> **EXERCISE REQUIREMENTS**:
Every line below that has the string "huniq" needs to be copied.

─── EXCERPTED RECORDS

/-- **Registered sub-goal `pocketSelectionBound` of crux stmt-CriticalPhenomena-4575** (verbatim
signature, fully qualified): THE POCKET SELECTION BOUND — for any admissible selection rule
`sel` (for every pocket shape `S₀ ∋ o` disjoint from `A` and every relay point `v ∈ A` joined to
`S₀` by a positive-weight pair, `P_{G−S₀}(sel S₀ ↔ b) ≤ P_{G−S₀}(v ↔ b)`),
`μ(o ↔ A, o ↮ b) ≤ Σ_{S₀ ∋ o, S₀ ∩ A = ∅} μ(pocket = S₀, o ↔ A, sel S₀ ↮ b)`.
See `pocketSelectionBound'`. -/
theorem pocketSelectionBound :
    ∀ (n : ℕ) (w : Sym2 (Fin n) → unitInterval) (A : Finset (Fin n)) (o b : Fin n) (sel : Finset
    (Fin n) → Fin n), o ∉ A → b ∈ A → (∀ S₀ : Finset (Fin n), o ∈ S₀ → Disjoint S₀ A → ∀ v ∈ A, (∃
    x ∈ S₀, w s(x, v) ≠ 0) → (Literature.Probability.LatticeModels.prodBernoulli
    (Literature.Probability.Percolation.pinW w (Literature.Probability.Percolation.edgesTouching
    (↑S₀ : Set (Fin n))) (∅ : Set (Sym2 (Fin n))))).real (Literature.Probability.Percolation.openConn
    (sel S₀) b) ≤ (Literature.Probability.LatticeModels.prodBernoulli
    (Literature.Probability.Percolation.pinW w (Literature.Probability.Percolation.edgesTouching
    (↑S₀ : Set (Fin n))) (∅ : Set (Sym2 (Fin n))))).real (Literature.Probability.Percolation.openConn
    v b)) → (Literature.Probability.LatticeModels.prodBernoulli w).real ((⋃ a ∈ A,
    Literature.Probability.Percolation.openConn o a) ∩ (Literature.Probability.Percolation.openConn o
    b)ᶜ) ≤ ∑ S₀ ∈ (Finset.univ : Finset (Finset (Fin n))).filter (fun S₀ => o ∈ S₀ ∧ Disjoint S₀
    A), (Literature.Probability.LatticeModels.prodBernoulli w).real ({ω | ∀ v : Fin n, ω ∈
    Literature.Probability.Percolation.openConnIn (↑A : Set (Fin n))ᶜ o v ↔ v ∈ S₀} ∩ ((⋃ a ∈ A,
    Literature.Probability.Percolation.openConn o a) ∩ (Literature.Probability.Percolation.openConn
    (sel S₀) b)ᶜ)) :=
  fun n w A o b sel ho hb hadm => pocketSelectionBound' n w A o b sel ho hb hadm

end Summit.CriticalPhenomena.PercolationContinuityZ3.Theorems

──────
─── EXCERPTED RECORDS

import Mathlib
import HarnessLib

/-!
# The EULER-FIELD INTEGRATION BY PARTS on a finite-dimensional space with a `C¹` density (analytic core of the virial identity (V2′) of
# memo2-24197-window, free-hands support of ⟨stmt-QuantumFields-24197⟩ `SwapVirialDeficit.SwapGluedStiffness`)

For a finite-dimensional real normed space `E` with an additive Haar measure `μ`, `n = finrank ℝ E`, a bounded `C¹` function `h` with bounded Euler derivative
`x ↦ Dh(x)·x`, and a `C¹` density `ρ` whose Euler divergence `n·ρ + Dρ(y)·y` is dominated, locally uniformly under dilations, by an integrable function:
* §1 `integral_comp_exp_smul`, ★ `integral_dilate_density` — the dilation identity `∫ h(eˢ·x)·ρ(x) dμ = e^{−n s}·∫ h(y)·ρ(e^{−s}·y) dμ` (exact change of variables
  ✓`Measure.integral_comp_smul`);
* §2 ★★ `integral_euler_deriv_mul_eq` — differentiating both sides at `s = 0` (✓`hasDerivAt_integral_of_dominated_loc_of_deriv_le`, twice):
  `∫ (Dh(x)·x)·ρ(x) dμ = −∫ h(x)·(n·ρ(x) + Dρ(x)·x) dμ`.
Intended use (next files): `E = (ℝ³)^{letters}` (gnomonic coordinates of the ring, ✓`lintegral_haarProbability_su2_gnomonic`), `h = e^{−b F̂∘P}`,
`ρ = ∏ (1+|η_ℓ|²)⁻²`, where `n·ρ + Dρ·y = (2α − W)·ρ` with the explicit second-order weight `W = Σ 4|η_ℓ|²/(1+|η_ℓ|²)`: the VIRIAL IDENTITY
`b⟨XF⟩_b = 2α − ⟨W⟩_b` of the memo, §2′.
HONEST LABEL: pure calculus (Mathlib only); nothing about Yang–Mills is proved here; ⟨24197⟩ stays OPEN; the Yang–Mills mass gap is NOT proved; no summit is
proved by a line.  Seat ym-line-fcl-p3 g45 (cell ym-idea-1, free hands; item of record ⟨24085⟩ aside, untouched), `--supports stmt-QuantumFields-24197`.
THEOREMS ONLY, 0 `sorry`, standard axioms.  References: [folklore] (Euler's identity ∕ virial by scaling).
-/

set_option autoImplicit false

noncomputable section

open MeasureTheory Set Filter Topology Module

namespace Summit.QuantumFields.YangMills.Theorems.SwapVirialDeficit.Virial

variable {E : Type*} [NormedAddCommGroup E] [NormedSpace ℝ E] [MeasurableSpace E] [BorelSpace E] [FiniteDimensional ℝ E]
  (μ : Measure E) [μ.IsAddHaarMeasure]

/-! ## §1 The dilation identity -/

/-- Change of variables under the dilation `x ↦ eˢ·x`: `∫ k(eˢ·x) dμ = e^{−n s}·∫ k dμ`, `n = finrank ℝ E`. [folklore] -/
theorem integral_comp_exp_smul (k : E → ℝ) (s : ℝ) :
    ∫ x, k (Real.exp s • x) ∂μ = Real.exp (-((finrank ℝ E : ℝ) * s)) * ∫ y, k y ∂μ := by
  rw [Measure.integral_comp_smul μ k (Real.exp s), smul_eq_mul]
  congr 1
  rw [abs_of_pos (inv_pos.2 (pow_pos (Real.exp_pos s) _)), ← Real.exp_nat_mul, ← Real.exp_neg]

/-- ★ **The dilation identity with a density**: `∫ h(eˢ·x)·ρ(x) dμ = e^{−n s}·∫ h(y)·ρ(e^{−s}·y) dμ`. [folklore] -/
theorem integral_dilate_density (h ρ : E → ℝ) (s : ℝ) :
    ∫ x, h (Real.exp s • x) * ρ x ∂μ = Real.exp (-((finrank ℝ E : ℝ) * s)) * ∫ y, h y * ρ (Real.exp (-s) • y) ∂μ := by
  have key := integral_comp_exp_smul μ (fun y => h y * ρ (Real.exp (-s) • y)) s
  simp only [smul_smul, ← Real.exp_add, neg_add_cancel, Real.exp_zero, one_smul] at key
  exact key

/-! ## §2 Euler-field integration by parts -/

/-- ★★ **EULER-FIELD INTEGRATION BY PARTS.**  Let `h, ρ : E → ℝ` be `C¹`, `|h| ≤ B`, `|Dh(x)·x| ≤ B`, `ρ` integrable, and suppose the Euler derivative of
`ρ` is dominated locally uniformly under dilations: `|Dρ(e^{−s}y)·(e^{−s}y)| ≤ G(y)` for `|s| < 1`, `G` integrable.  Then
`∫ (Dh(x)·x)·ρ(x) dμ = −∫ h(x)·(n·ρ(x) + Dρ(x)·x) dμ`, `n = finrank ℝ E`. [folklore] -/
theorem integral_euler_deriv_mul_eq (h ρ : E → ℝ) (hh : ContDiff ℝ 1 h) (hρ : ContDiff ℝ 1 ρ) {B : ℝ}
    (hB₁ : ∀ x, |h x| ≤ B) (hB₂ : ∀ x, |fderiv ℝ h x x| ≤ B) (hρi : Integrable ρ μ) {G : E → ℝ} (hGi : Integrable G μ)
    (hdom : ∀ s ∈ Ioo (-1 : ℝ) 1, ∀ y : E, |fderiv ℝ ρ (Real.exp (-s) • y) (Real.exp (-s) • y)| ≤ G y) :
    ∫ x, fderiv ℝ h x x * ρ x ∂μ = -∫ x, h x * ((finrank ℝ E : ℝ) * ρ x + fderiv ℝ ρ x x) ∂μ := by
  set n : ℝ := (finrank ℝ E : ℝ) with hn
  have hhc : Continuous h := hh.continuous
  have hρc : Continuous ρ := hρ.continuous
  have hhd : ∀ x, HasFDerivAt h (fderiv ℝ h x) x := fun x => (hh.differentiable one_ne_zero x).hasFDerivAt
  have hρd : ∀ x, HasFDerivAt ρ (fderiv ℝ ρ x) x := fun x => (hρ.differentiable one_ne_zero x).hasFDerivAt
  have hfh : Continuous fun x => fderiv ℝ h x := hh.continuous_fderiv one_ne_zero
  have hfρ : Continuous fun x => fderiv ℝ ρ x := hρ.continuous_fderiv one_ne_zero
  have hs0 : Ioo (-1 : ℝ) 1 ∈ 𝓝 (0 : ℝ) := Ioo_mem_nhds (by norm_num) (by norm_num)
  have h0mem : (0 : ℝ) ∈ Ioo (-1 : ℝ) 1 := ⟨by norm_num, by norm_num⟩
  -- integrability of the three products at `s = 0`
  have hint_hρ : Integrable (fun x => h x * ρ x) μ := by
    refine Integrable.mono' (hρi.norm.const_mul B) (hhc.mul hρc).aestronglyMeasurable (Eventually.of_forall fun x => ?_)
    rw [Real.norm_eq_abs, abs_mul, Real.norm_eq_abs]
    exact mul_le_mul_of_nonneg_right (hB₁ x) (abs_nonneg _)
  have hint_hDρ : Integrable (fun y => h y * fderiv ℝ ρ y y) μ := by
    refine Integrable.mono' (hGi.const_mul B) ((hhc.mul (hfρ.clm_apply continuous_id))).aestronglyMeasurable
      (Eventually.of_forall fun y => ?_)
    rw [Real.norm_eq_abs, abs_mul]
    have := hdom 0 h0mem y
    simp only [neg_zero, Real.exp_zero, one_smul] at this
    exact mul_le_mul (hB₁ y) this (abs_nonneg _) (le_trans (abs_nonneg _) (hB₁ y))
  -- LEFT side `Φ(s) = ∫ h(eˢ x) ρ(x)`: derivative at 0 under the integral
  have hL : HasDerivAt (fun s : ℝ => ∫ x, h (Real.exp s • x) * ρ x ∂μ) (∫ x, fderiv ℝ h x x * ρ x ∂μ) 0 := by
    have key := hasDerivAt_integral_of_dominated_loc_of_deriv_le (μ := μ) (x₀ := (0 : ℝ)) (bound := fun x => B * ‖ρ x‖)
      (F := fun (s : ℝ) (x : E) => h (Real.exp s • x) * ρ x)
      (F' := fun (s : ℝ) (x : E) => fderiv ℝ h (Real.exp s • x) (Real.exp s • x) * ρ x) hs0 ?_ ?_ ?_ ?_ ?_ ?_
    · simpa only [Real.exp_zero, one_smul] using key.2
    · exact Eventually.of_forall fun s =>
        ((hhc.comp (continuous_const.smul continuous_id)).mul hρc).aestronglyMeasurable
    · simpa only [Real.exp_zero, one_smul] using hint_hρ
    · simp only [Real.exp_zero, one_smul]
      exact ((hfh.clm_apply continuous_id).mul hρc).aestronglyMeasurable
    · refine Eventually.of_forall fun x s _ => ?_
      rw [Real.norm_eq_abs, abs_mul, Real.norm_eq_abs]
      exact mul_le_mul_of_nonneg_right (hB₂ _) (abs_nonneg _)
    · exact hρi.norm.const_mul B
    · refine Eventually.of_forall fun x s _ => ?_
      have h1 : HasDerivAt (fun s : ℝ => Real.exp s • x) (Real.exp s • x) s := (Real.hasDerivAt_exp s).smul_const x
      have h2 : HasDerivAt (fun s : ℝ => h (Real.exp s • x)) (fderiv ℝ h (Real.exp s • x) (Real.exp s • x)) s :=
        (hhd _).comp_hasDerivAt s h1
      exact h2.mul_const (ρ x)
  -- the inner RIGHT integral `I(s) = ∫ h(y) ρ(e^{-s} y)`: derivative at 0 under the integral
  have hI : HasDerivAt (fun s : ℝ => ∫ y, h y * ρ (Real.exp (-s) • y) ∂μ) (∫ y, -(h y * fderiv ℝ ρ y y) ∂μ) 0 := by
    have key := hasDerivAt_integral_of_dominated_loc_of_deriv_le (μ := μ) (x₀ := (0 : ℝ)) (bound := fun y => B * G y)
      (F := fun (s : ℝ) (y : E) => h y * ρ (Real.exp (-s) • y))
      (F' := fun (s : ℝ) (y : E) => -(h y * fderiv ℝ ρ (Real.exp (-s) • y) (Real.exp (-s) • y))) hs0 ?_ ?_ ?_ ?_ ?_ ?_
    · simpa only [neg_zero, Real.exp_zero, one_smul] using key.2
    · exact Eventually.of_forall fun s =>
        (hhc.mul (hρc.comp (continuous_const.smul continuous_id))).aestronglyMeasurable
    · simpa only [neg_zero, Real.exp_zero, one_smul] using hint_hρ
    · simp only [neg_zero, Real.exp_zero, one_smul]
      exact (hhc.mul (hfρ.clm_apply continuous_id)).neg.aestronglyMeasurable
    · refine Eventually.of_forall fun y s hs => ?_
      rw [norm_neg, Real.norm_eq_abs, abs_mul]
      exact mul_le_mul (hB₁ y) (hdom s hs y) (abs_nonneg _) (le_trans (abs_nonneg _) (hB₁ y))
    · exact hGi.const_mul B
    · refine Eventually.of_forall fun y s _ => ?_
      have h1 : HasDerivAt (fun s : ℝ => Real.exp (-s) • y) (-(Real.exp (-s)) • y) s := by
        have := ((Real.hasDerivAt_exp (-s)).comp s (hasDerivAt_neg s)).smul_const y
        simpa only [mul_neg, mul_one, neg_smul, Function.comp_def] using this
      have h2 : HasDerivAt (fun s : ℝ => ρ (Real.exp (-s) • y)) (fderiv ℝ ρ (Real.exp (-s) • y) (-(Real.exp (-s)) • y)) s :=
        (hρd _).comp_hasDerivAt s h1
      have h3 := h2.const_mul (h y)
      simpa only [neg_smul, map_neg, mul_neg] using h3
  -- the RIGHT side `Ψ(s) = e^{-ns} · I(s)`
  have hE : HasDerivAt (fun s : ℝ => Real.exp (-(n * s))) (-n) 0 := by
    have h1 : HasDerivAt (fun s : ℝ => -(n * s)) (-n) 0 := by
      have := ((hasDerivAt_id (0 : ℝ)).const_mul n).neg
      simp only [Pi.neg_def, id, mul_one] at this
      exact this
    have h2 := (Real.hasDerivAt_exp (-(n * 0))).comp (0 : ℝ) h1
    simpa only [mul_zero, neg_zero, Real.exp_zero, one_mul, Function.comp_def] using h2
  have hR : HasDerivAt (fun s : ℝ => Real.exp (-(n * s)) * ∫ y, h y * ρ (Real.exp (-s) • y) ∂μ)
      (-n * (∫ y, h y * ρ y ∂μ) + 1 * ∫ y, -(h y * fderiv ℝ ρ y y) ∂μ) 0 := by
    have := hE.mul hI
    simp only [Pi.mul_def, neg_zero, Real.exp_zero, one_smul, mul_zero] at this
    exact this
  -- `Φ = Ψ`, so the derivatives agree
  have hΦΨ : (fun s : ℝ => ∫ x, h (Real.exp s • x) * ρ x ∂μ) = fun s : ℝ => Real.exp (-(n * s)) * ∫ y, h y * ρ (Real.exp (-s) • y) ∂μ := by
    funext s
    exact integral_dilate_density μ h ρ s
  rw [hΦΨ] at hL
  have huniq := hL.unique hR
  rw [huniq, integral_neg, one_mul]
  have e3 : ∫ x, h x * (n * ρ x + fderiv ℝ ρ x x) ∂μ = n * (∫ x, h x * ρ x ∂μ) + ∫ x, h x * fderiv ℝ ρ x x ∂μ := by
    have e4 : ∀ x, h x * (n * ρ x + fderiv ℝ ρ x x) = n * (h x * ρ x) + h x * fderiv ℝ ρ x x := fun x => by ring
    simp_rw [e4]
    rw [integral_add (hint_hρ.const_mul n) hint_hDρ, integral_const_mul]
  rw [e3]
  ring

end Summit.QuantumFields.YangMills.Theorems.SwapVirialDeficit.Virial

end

──────

> **ANSWER TO THE EXERCISE**:
  have huniq := hL.unique hR
  rw [huniq, integral_neg, one_mul]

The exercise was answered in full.